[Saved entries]

/-- **`c(W / ℚ_[3]) (117504e1) = 3` IN THE KERNEL** (Kodaira type IV* at `3`, residue root witness `1` of the exit quadratic after
`(r, s, t) = (3, 0, 0)`: exact certificate `TamX` kind 3). [cite: Silverman1994, IV.9.4 Step 8] [cite: CremonaAlgorithms1997, Table 1 (Cremona label 117504e1)] -/
theorem localTamagawaNumber_three_g117504e1 {W : WeierstrassCurve ℚ} [W.IsElliptic] [W.IsGloballyMinimal]
    (hI : integralModelInt W = (⟨0, 0, 0, -12150, -515592⟩ : WeierstrassCurve ℤ)) :
    (W.baseChange ℚ_[3]).localTamagawaNumber ℤ_[3] = 3 :=
  localTamagawaNumber_padic_eq_of_intModel_of_tamX hI 3 (F := ⟨3, 1, 3, 3, 0, 0, 9, 1⟩) rfl (by decide +kernel)

/-- **The single-carrier clause of the ♯ₚ record for `117504e1` IN THE KERNEL**: `ord₃ ∏ c_ℓ ≤ ord₃ c₃` (`6 = 3·2`, `3 ∤ 2`).
[cite: Silverman1994, IV.9.4] [cite: CremonaAlgorithms1997, Table 1 (Cremona label 117504e1)] -/
theorem carrier_g117504e1 {W : WeierstrassCurve ℚ} [W.IsElliptic] [W.IsGloballyMinimal]
    (hI : integralModelInt W = (⟨0, 0, 0, -12150, -515592⟩ : WeierstrassCurve ℤ)) :
    padicValNat 3 W.tamagawaProduct ≤ padicValNat 3 ((W.baseChange ℚ_[3]).localTamagawaNumber ℤ_[3]) := by
  rw [tamagawaProduct_g117504e1 hI, localTamagawaNumber_three_g117504e1 hI]
  exact le_of_eq (padicValNat_eq_padicValNat_of_eq_mul (m := 2) Nat.prime_three rfl (by norm_num) (by norm_num))

/-- **RECORD `117504e1` @ `3` with the Tamagawa clause DISCHARGED** — `WildUpperUnitTwistRecords.missingUpperBoundAt_g117504e1_3` (file
`…SharpP10`, ♯ₚ road p610552) with `hcarrier` supplied by `carrier_g117504e1`; every other displayed binder unchanged (named facts,
schema `hJp`, Cremona's `N = 117504`, `r_an = 0`, «tower not onto», lattice-optimal datum with `3 ∤ c(D)`, `K = ℚ(√-47)`, twist numerics).
Per pair; nothing booked; BSD is not proved by this. [cite: Jetchev2008, Cor. 1.5 (p. 812)] [cite: Silverman1994, IV.9.4]
[cite: Miller2011LMS, Def. 1.1] [cite: CremonaAlgorithms1997, Table 1 (Cremona label 117504e1)] -/
theorem missingUpperBoundAt_g117504e1_3_tam
    (hGZ : ∀ (N : ℕ) [NeZero N] (W : WeierstrassCurve ℚ) (K : Type) [Field K] [NumberField K],
      gross_zagier N W K)
    (hKo : ∀ (N : ℕ) [NeZero N] (W : WeierstrassCurve ℚ) (K : Type) [Field K] [NumberField K],
      kolyvagin N W K)
    (hGZK : rank_eq_analyticRank_of_analyticRank_le_one) (hmod : hasEntireLFunction_rat)
    (hJp : ∀ (N : ℕ) [NeZero N] (W : WeierstrassCurve ℚ) [W.IsElliptic] [W.IsGloballyMinimal]
      (K : Type) [Field K] [NumberField K],
      IsImaginaryQuadratic K → NumberField.discr K ≠ -3 →
      SatisfiesHeegnerHypothesis N K → SatisfiesHeegnerHypothesis 2 K →
      ∀ (p : ℕ) [Fact p.Prime], p ≠ 2 → W.analyticRank = 0 → Addv W p → 0 ≤ padicValRat p W.j →
      ¬ W.HasCM → W.HasIrreducibleModPGaloisRep p →
      ¬ (∀ n : ℕ, W.HasSurjectiveModNGaloisRep (p ^ n : ℕ)) →
      (∃ Dt : ModularParametrizationData W N,
        (∀ z ∈ Dt.L.lattice, ∃ w ∈ periodLattice Dt.f, z = (Dt.c : ℂ) * w) ∧ ¬ (p : ℤ) ∣ Dt.c) →
      ∀ {P : (W.baseChange K).toAffine.Point}, IsHeegnerPoint N W K P → ¬ IsOfFinAddOrder P → p ∣ N →
      padicValNat p (Nat.card (AddCommGroup.primaryComponent (W.baseChange K).sha p)) +
          2 * padicValNat p ((W.baseChange ℚ_[p]).localTamagawaNumber ℤ_[p]) ≤
        2 * padicValNat p (AddSubgroup.zmultiples P).index)
    {W : WeierstrassCurve ℚ} [W.IsElliptic] [W.IsGloballyMinimal] (hWeq : W = (⟨0, 0, 0, (-12150), (-515592)⟩ : WeierstrassCurve ℚ))
    (hN : W.conductorNorm ℤ = 117504) (hr : W.analyticRank = 0)
    (hns : ¬ (∀ n : ℕ, W.HasSurjectiveModNGaloisRep (3 ^ n : ℕ)))
    (D : ModularParametrizationData W 117504) (hopt : ∀ z ∈ D.L.lattice, ∃ w ∈ periodLattice D.f, z = (D.c : ℂ) * w)
    (hc : ¬ (3 : ℤ) ∣ D.c)
    (K : Type) [Field K] [NumberField K] (hK : IsImaginaryQuadratic K) (hdK : NumberField.discr K = -47)
    {Wd : WeierstrassCurve ℚ} [Wd.IsElliptic] [Wd.IsGloballyMinimal] (hWdeq : Wd = (⟨0, 0, 0, (-26839350), 53530308216⟩ : WeierstrassCurve ℚ))
    (hrd : Wd.analyticRank = 1) {qd : ℚ} (hqd : shaAn Wd = (qd : ℂ)) (hvd : padicValRat 3 qd ≤ 0) :
    MissingUpperBoundAt W 3 := by
  have hI : integralModelInt W = (⟨0, 0, 0, -12150, -515592⟩ : WeierstrassCurve ℤ) := by
    subst hWeq; exact integralModelInt_eq_of_map_eq _ (map_mk_int 0 0 0 (-12150) (-515592))
  exact missingUpperBoundAt_g117504e1_3 hGZ hKo hGZK hmod hJp hWeq hN hr hns D hopt hc (carrier_g117504e1 hI) K hK hdK hWdeq hrd hqd hvd
import Summits.MatrixMultiplication.OmegaCensus.ThreeSetZ5Z5CoverKitE3Split
import Summits.MatrixMultiplication.OmegaCensus.DominoZ5Z5Data19S0
import HarnessLib

/-!
# Three-margin cover computations for `(1,9,12)@325`, hole class `σ = 0`, flagged row `23`, piece `P2` (135140 nodes)

ω-census `pub-omega`, family (b3), seat pub-omega-group gen 38.  Framing: lottery ticket; floor = certified bounds/negative ranges.
VALUE: kernel computations of the `ℤ₅²` stage of the census cell `(1,9,12)@325` of `ℤ₅ × ℤ₆₅` (design `HOME/pub-omega-group-g37/DESIGN-1-9-12.md`);
NOT progress on ω.  Sizing (re-planned after '(kernel) excessive memory consumption' bounces of single 8-column groups of 184k–235k
enumeration nodes on loaded farm nodes): every `decide + kernel` here has ≤ 150k `rowsEnumE3` nodes (a whole group of 8 flagged columns, or a
half of 4 via `List.take 4` / `List.drop 4`), every file ≤ 280k; halves and groups are recombined in `DominoZ5Z5Join19Sσ`
(`coverGenE3_of_halves`, `coverGenE3_of_chunks`).  Model: `HOME/pub-omega-group-g38/code/colcost.py`.
-/

namespace Summit.MatrixMultiplication.OmegaCensus

namespace Z5Z5ThreeSet

open ZpZpDomino

set_option maxRecDepth 100000 in
set_option maxHeartbeats 4000000 in
/-- Cover computation: flagged row `23`, column group `0` (100122 enumeration nodes). [folklore] -/
theorem cov19s0_r23_c0 : coverGenE3 tree19s0 exc19s0 10 (rowWs 5 10) (diagIdx 5) [flR19s0.getD 23 []] (flCg19s0.getD 0 [])
    flD19s0 (offs 5 10) (off 5 10 1) (off 5 10 2) = true := by decide +kernel

set_option maxRecDepth 100000 in
set_option maxHeartbeats 4000000 in
/-- Cover computation: flagged row `23`, column group `3` (35018 enumeration nodes). [folklore] -/
theorem cov19s0_r23_c3 : coverGenE3 tree19s0 exc19s0 10 (rowWs 5 10) (diagIdx 5) [flR19s0.getD 23 []] (flCg19s0.getD 3 [])
    flD19s0 (offs 5 10) (off 5 10 1) (off 5 10 2) = true := by decide +kernel

end Z5Z5ThreeSet

end Summit.MatrixMultiplication.OmegaCensus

▸ REQUIRED ACTION
All lines above from the one holding "(∃ Dt : ModularParametrizationData" to the one holding "(hns : ¬ (∀ n : ℕ, W.HasSurjectiveModNGaloisRep", inclusive, are to be copied exactly; no other line is wanted.

▸ RESULT OF THIS TASK
      (∃ Dt : ModularParametrizationData W N,
        (∀ z ∈ Dt.L.lattice, ∃ w ∈ periodLattice Dt.f, z = (Dt.c : ℂ) * w) ∧ ¬ (p : ℤ) ∣ Dt.c) →
      ∀ {P : (W.baseChange K).toAffine.Point}, IsHeegnerPoint N W K P → ¬ IsOfFinAddOrder P → p ∣ N →
      padicValNat p (Nat.card (AddCommGroup.primaryComponent (W.baseChange K).sha p)) +
          2 * padicValNat p ((W.baseChange ℚ_[p]).localTamagawaNumber ℤ_[p]) ≤
        2 * padicValNat p (AddSubgroup.zmultiples P).index)
    {W : WeierstrassCurve ℚ} [W.IsElliptic] [W.IsGloballyMinimal] (hWeq : W = (⟨0, 0, 0, (-12150), (-515592)⟩ : WeierstrassCurve ℚ))
    (hN : W.conductorNorm ℤ = 117504) (hr : W.analyticRank = 0)
    (hns : ¬ (∀ n : ℕ, W.HasSurjectiveModNGaloisRep (3 ^ n : ℕ)))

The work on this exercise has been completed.